Assignment → In the records below, begin at the line containing "Symmetry, as a block. [cite: CookReckhow1979, §2] -/" and end at the line containing "(h₂ : ∀ i < L, ctx"; quote every line in that span exactly, including both boundary lines, and no others.

______

/-! ### Symmetry and transitivity lines -/

/-- The lines `vᵢ ↔ uᵢ`. [folklore] -/
def symmLines (K' : PropForm ℕ) (u v : ℕ → ℕ) (L : ℕ) : List (PropForm ℕ) :=
  (List.range L).map fun i => ctx K' (eqv (v i) (u i))

/-- Symmetry, as a block. [cite: CookReckhow1979, §2] -/
theorem isBlock_symmLines {G : FregeSystem} (hGL : ∀ r ∈ Logic.rules, r ∈ G.rules) (K' : PropForm ℕ) {u v : ℕ → ℕ}
    {L : ℕ} {T : Set (PropForm ℕ)} (h : ∀ i < L, ctx K' (eqv (u i) (v i)) ∈ T) : G.IsBlock T (symmLines K' u v L) :=
  Scaffold.isBlock_of_forall fun θ hθ => by
    obtain ⟨i, hi, rfl⟩ := List.mem_map.1 hθ
    rw [List.mem_range] at hi
    exact Or.inr (Logic.infer hGL 5 (by decide) (FregeSystem.sub [K', var (u i), var (v i)]) rfl
      (FregeSystem.prems_cons (h i hi) FregeSystem.prems_nil))

/-- The lines `uᵢ ↔ wᵢ` from `uᵢ ↔ vᵢ` and `vᵢ ↔ wᵢ`. [folklore] -/
def transLines (K' : PropForm ℕ) (u w : ℕ → ℕ) (L : ℕ) : List (PropForm ℕ) :=
  (List.range L).map fun i => ctx K' (eqv (u i) (w i))

/-- Transitivity, as a block. [cite: CookReckhow1979, §2] -/
theorem isBlock_transLines {G : FregeSystem} (hGL : ∀ r ∈ Logic.rules, r ∈ G.rules) (K' : PropForm ℕ)
    {u v w : ℕ → ℕ} {L : ℕ} {T : Set (PropForm ℕ)} (h₁ : ∀ i < L, ctx K' (eqv (u i) (v i)) ∈ T)
    (h₂ : ∀ i < L, ctx K' (eqv (v i) (w i)) ∈ T) : G.IsBlock T (transLines K' u w L) :=
  Scaffold.isBlock_of_forall fun θ hθ => by
    obtain ⟨i, hi, rfl⟩ := List.mem_map.1 hθ
    rw [List.mem_range] at hi
    exact Or.inr (Logic.infer hGL 6 (by decide) (FregeSystem.sub [K', var (u i), var (v i), var (w i)]) rfl
      (FregeSystem.prems_cons (h₁ i hi) (FregeSystem.prems_cons (h₂ i hi) FregeSystem.prems_nil)))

______

Answer to the problem →
/-- Symmetry, as a block. [cite: CookReckhow1979, §2] -/
theorem isBlock_symmLines {G : FregeSystem} (hGL : ∀ r ∈ Logic.rules, r ∈ G.rules) (K' : PropForm ℕ) {u v : ℕ → ℕ}
    {L : ℕ} {T : Set (PropForm ℕ)} (h : ∀ i < L, ctx K' (eqv (u i) (v i)) ∈ T) : G.IsBlock T (symmLines K' u v L) :=
  Scaffold.isBlock_of_forall fun θ hθ => by
    obtain ⟨i, hi, rfl⟩ := List.mem_map.1 hθ
    rw [List.mem_range] at hi
    exact Or.inr (Logic.infer hGL 5 (by decide) (FregeSystem.sub [K', var (u i), var (v i)]) rfl
      (FregeSystem.prems_cons (h i hi) FregeSystem.prems_nil))

/-- The lines `uᵢ ↔ wᵢ` from `uᵢ ↔ vᵢ` and `vᵢ ↔ wᵢ`. [folklore] -/
def transLines (K' : PropForm ℕ) (u w : ℕ → ℕ) (L : ℕ) : List (PropForm ℕ) :=
  (List.range L).map fun i => ctx K' (eqv (u i) (w i))

/-- Transitivity, as a block. [cite: CookReckhow1979, §2] -/
theorem isBlock_transLines {G : FregeSystem} (hGL : ∀ r ∈ Logic.rules, r ∈ G.rules) (K' : PropForm ℕ)
    {u v w : ℕ → ℕ} {L : ℕ} {T : Set (PropForm ℕ)} (h₁ : ∀ i < L, ctx K' (eqv (u i) (v i)) ∈ T)
    (h₂ : ∀ i < L, ctx K' (eqv (v i) (w i)) ∈ T) : G.IsBlock T (transLines K' u w L) :=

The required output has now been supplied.